# Help identifying a wood planer?



## wooden (May 2, 2012)

Hey all! I'm new here. Not much of a woodworker but I am a tool junky! I was wondering if anyone here could help me identify this tool....I think its a planer. I would like to learn what kind and who THE MANUFACTURER is?


http://www.woodworkingtalk.com/memb.../13800-here-pic-planer-does-anyone-recognize/


----------



## joesbucketorust (Dec 13, 2011)

A better picture, description might help. I don't know if I'm looking at 12 inches of bronze with a piece of wood on top, or 5 inches of wood with ???.

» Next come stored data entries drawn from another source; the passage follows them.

/-- **THE AMBIENT MODEL IS JOINTLY `C^∞`**: for `Θ` `C^∞` on `M₃(L ⊗ ℝ)` and continuous linear `Λ_w`,
`Φ♭((A_w, B_w)_w, (c, Y)) = Θ(↑↑ι_∞(γ_S(c)) + Σ_{i ∈ P₀} Λ_i(u_i(c) • Y_i − ↑↑γ_i(c)) + Σ_{w ∉ P₀} Λ_w(A_w · ↑↑γ_w(c) · B_w − ↑↑γ_w(c)))` is `C^∞` in all its variables
(★ `contDiff_coe_endoEmbArch_endoTorus`, §2, products in `M₂(ℂ)`). [cite: Varadarajan1989, §6.4 Thm 23] [cite: Rogawski1990, §8.2 p. 122] -/
theorem contDiff_wallSetAmbientModel {Θ : Matrix (Fin 3) (Fin 3) (mixedSpace L) → ℂ} (hΘ : ContDiff ℝ ∞ Θ)
    (Λ : {w : InfinitePlace L // IsComplex w} → (Matrix (Fin 2) (Fin 2) ℂ →L[ℝ] Matrix (Fin 3) (Fin 3) (mixedSpace L))) :
    ContDiff ℝ ∞ fun q : ({w : InfinitePlace L // IsComplex w} → Matrix (Fin 2) (Fin 2) ℂ × Matrix (Fin 2) (Fin 2) ℂ) ×
        (({w : InfinitePlace L // IsComplex w} → Fin 3 → ℝ) × (↥P₀ → Matrix (Fin 2) (Fin 2) ℂ)) =>
      Θ ((((endoEmbArch L (endoTorus L S q.2.1)).val : GL (Fin 3) (mixedSpace L)) : Matrix (Fin 3) (Fin 3) (mixedSpace L)) +
        ∑ i : ↥P₀, Λ i.1 ((((Circle.exp ((q.2.1 i.1 0 + q.2.1 i.1 2) / 2 + m i.1 * Real.pi) : Circle) : ℂ) • q.2.2 i : Matrix (Fin 2) (Fin 2) ℂ) -
          ((endoBlock L S q.2.1 i.1 : GL (Fin 2) ℂ) : Matrix (Fin 2) (Fin 2) ℂ)) +
        ∑ w ∈ Finset.univ.filter (fun w => w ∉ P₀), Λ w ((q.1 w).1 * ((endoBlock L S q.2.1 w : GL (Fin 2) ℂ) : Matrix (Fin 2) (Fin 2) ℂ) * (q.1 w).2 -
          ((endoBlock L S q.2.1 w : GL (Fin 2) ℂ) : Matrix (Fin 2) (Fin 2) ℂ))) := by
  have hc : ContDiff ℝ ∞ fun q : ({w : InfinitePlace L // IsComplex w} → Matrix (Fin 2) (Fin 2) ℂ × Matrix (Fin 2) (Fin 2) ℂ) ×
      (({w : InfinitePlace L // IsComplex w} → Fin 3 → ℝ) × (↥P₀ → Matrix (Fin 2) (Fin 2) ℂ)) => q.2.1 := contDiff_fst.comp contDiff_snd
  have hγ : ∀ w, ContDiff ℝ ∞ fun q : ({w : InfinitePlace L // IsComplex w} → Matrix (Fin 2) (Fin 2) ℂ × Matrix (Fin 2) (Fin 2) ℂ) ×
      (({w : InfinitePlace L // IsComplex w} → Fin 3 → ℝ) × (↥P₀ → Matrix (Fin 2) (Fin 2) ℂ)) => ((endoBlock L S q.2.1 w : GL (Fin 2) ℂ) : Matrix (Fin 2) (Fin 2) ℂ) :=
    fun w => (contDiff_coe_endoBlock L S w).comp hc
  refine hΘ.comp ((((contDiff_coe_endoEmbArch_endoTorus L S).comp hc).add (ContDiff.sum fun i _ => (Λ i.1).contDiff.comp ?_)).add
    (ContDiff.sum fun w _ => (Λ w).contDiff.comp ?_))
  · have hu : ContDiff ℝ ∞ fun q : ({w : InfinitePlace L // IsComplex w} → Matrix (Fin 2) (Fin 2) ℂ × Matrix (Fin 2) (Fin 2) ℂ) ×
        (({w : InfinitePlace L // IsComplex w} → Fin 3 → ℝ) × (↥P₀ → Matrix (Fin 2) (Fin 2) ℂ)) =>
        ((Circle.exp ((q.2.1 i.1 0 + q.2.1 i.1 2) / 2 + m i.1 * Real.pi) : Circle) : ℂ) := (contDiff_wallCentre L i.1 (m i.1)).comp hc
    have hY : ContDiff ℝ ∞ fun q : ({w : InfinitePlace L // IsComplex w} → Matrix (Fin 2) (Fin 2) ℂ × Matrix (Fin 2) (Fin 2) ℂ) ×
        (({w : InfinitePlace L // IsComplex w} → Fin 3 → ℝ) × (↥P₀ → Matrix (Fin 2) (Fin 2) ℂ)) => q.2.2 i :=
      (contDiff_apply ℝ (Matrix (Fin 2) (Fin 2) ℂ) i).comp (contDiff_snd.comp contDiff_snd)
    exact (hu.smul hY).sub (hγ i.1)
  · have h1 : ContDiff ℝ ∞ fun q : ({w : InfinitePlace L // IsComplex w} → Matrix (Fin 2) (Fin 2) ℂ × Matrix (Fin 2) (Fin 2) ℂ) ×
        (({w : InfinitePlace L // IsComplex w} → Fin 3 → ℝ) × (↥P₀ → Matrix (Fin 2) (Fin 2) ℂ)) => q.1 w :=
      (contDiff_apply ℝ (Matrix (Fin 2) (Fin 2) ℂ × Matrix (Fin 2) (Fin 2) ℂ) w).comp contDiff_fst
    exact (((contDiff_fst.comp h1).mul (hγ w)).mul (contDiff_snd.comp h1)).sub (hγ w)

/-- **THE READING IDENTITY AT A WALL SET**: for `fH = Θ ∘ ↑↑ι_∞`, `Λ_w` with the difference formula of §1, `P₀ ⊆ Sᶜ`, leaves `z′` at the places off `P₀`, `h ∈ Π_{P₀} U(Φ₂)_w` and every `c`,
the model's integrand at the point `eA⁻¹(w ↦ [w ∈ P₀ ? h_w γ_w(c) h_w⁻¹ : z′_{w,1} γ_w(c) z′_{w,2} z′_{w,1}⁻¹])`, `b = b(c)`, IS the ambient model `Φ♭` of `contDiff_wallSetAmbientModel` at
`(AB, (c, (↑↑(h_i · P t_1(ψ_i(c)) P⁻¹ · h_i⁻¹))_i))` for ANY `AB` with `AB_w = (↑↑z′_{w,1}, ↑↑(z′_{w,2} z′_{w,1}⁻¹))` at `w ∉ P₀`, `ψ_i(c) = (c_i0 − c_i2)/2 − m_iπ` (§1 at `G := γ_S(c)`, §2 at
the places of `P₀`).
[cite: Rogawski1990, §4.8 p. 53; §8.2 p. 122] [cite: Varadarajan1989, §6.4 Lemma 21] -/
theorem apply_symm_wallSet_conj_eq_ambientModel (hP₀ : ∀ w ∈ P₀, w ∉ S) {fH : 𝔸[L] × 𝔹[L] → ℂ} {Θ : Matrix (Fin 3) (Fin 3) (mixedSpace L) → ℂ}
    (hΘf : ∀ k, fH k = Θ (((endoEmbArch L k).val : GL (Fin 3) (mixedSpace L)) : Matrix (Fin 3) (Fin 3) (mixedSpace L)))
    (Λ : {w : InfinitePlace L // IsComplex w} → (Matrix (Fin 2) (Fin 2) ℂ →L[ℝ] Matrix (Fin 3) (Fin 3) (mixedSpace L)))
    (hΛ : ∀ (G Y : ∀ w : {w : InfinitePlace L // IsComplex w}, ↥(archLocal L 2 Φ₂[L] w)) (b : 𝔹[L]),
      (((endoEmbArch L ((archPiEquivCM 2 L Φ₂[L]).symm Y, b)).val : GL (Fin 3) (mixedSpace L)) : Matrix (Fin 3) (Fin 3) (mixedSpace L)) =
        (((endoEmbArch L ((archPiEquivCM 2 L Φ₂[L]).symm G, b)).val : GL (Fin 3) (mixedSpace L)) : Matrix (Fin 3) (Fin 3) (mixedSpace L)) +
          ∑ w, Λ w ((((Y w : ↥(archLocal L 2 Φ₂[L] w)) : GL (Fin 2) ℂ) : Matrix (Fin 2) (Fin 2) ℂ) - (((G w : ↥(archLocal L 2 Φ₂[L] w)) : GL (Fin 2) ℂ) : Matrix (Fin 2) (Fin 2) ℂ)))
    (z' : ∀ w : {w : {w : InfinitePlace L // IsComplex w} // w ∉ P₀}, ↥(archLocal L 2 Φ₂[L] w.1) × ↥(archLocal L 2 Φ₂[L] w.1))
    (AB : {w : InfinitePlace L // IsComplex w} → Matrix (Fin 2) (Fin 2) ℂ × Matrix (Fin 2) (Fin 2) ℂ)
    (hAB : ∀ (w) (hw : w ∉ P₀), AB w = (((((z' ⟨w, hw⟩).1 : ↥(archLocal L 2 Φ₂[L] w)) : GL (Fin 2) ℂ) : Matrix (Fin 2) (Fin 2) ℂ),
      ((((z' ⟨w, hw⟩).2 * ((z' ⟨w, hw⟩).1)⁻¹ : ↥(archLocal L 2 Φ₂[L] w)) : GL (Fin 2) ℂ) : Matrix (Fin 2) (Fin 2) ℂ)))
    (h : ∀ i : ↥P₀, ↥(archLocal L 2 Φ₂[L] i.1)) (c : {w : InfinitePlace L // IsComplex w} → Fin 3 → ℝ) :
    fH ((archPiEquivCM 2 L Φ₂[L]).symm (fun w => if hw : w ∈ P₀ then h ⟨w, hw⟩ * endoBlockAt L S w (c w) * (h ⟨w, hw⟩)⁻¹
        else (z' ⟨w, hw⟩).1 * (endoBlockAt L S w (c w) * (z' ⟨w, hw⟩).2) * (z' ⟨w, hw⟩).1⁻¹), (endoTorus L S c).2) =
      Θ ((((endoEmbArch L (endoTorus L S c)).val : GL (Fin 3) (mixedSpace L)) : Matrix (Fin 3) (Fin 3) (mixedSpace L)) +
        ∑ i : ↥P₀, Λ i.1 ((((Circle.exp ((c i.1 0 + c i.1 2) / 2 + m i.1 * Real.pi) : Circle) : ℂ) •
            (((h i * ⟨Matrix.GeneralLinearGroup.mkOfDetNeZero !![(1 : ℂ), 1; 1, -1] det_cayleyTwo_ne_zero *
                circleDiagonal 2 ![1 * Circle.exp ((c i.1 0 - c i.1 2) / 2 - m i.1 * Real.pi), 1 * Circle.exp (-((c i.1 0 - c i.1 2) / 2 - m i.1 * Real.pi))] *
                (Matrix.GeneralLinearGroup.mkOfDetNeZero !![(1 : ℂ), 1; 1, -1] det_cayleyTwo_ne_zero)⁻¹, cayley_conj_circleDiagonal_mem_archLocal L i.1 _⟩ * (h i)⁻¹ :
              ↥(archLocal L 2 Φ₂[L] i.1)) : GL (Fin 2) ℂ) : Matrix (Fin 2) (Fin 2) ℂ) : Matrix (Fin 2) (Fin 2) ℂ) -
          ((endoBlock L S c i.1 : GL (Fin 2) ℂ) : Matrix (Fin 2) (Fin 2) ℂ)) +
        ∑ w ∈ Finset.univ.filter (fun w => w ∉ P₀), Λ w ((AB w).1 * ((endoBlock L S c w : GL (Fin 2) ℂ) : Matrix (Fin 2) (Fin 2) ℂ) * (AB w).2 -
          ((endoBlock L S c w : GL (Fin 2) ℂ) : Matrix (Fin 2) (Fin 2) ℂ))) := by
  classical
  -- the base family is the torus point itself: `eA⁻¹ (γ_S(c)) = (endoTorus c).1`
  have hγ : (archPiEquivCM 2 L Φ₂[L]).symm (fun w => endoBlock L S c w) = (endoTorus L S c).1 := by
    rw [ContinuousMulEquiv.symm_apply_eq]
    funext w
    exact (archPiEquivCM_endoTorus_fst L S c w).symm
  have hbase : (((endoEmbArch L ((archPiEquivCM 2 L Φ₂[L]).symm (fun w => endoBlock L S c w), (endoTorus L S c).2)).val : GL (Fin 3) (mixedSpace L)) :
      Matrix (Fin 3) (Fin 3) (mixedSpace L)) = (((endoEmbArch L (endoTorus L S c)).val : GL (Fin 3) (mixedSpace L)) : Matrix (Fin 3) (Fin 3) (mixedSpace L)) := by
    rw [hγ]
  rw [hΘf, hΛ (fun w => endoBlock L S c w), hbase]
  congr 1
  -- split the sum over all places into `P₀` and its complement
  rw [add_assoc]
  congr 1
  rw [← Finset.sum_filter_add_sum_filter_not Finset.univ (fun w => w ∈ P₀)]
  congr 1
  · -- the places of `P₀`: the Cayley-centre reading (§2)
    rw [Finset.sum_subtype (Finset.univ.filter (fun w => w ∈ P₀)) (p := fun w => w ∈ P₀) (fun w => by simp)]
    refine Finset.sum_congr rfl fun i _ => ?_
    rw [dif_pos i.2, coe_conj_endoBlockAt_eq_smul L S i.1 (hP₀ i.1 i.2) c (m i.1)]
  · -- the other places: the leaf conjugate as a product of matrices
    refine Finset.sum_congr rfl fun w hw => ?_
    have hw' : w ∉ P₀ := (Finset.mem_filter.1 hw).2
    rw [dif_neg hw', hAB w hw', ← endoBlock_eq_endoBlockAt]
    simp only [Subgroup.coe_mul, Subgroup.coe_inv, Units.val_mul, Matrix.mul_assoc]

end Model

end Literature.NumberTheory.Rogawski1990

end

But based on the vague shape - it could be a home-made version of Stanley 98, or it could be all that's left of someone's home-made shooting plane.

EDIT: So were you able to take more pics?


----------



## Roger Newby (May 26, 2009)

Sort of reminds me of this.


http://www.leevalley.com/US/wood/page.aspx?p=64338&cat=1,41182


----------



## cynrich (Mar 27, 2020)

Roger Newby said:


> Sort of reminds me of this.
> 
> 
> http://www.leevalley.com/US/wood/page.aspx?p=64338&cat=1,41182


That is a cool tool! I'd love one of those lol


----------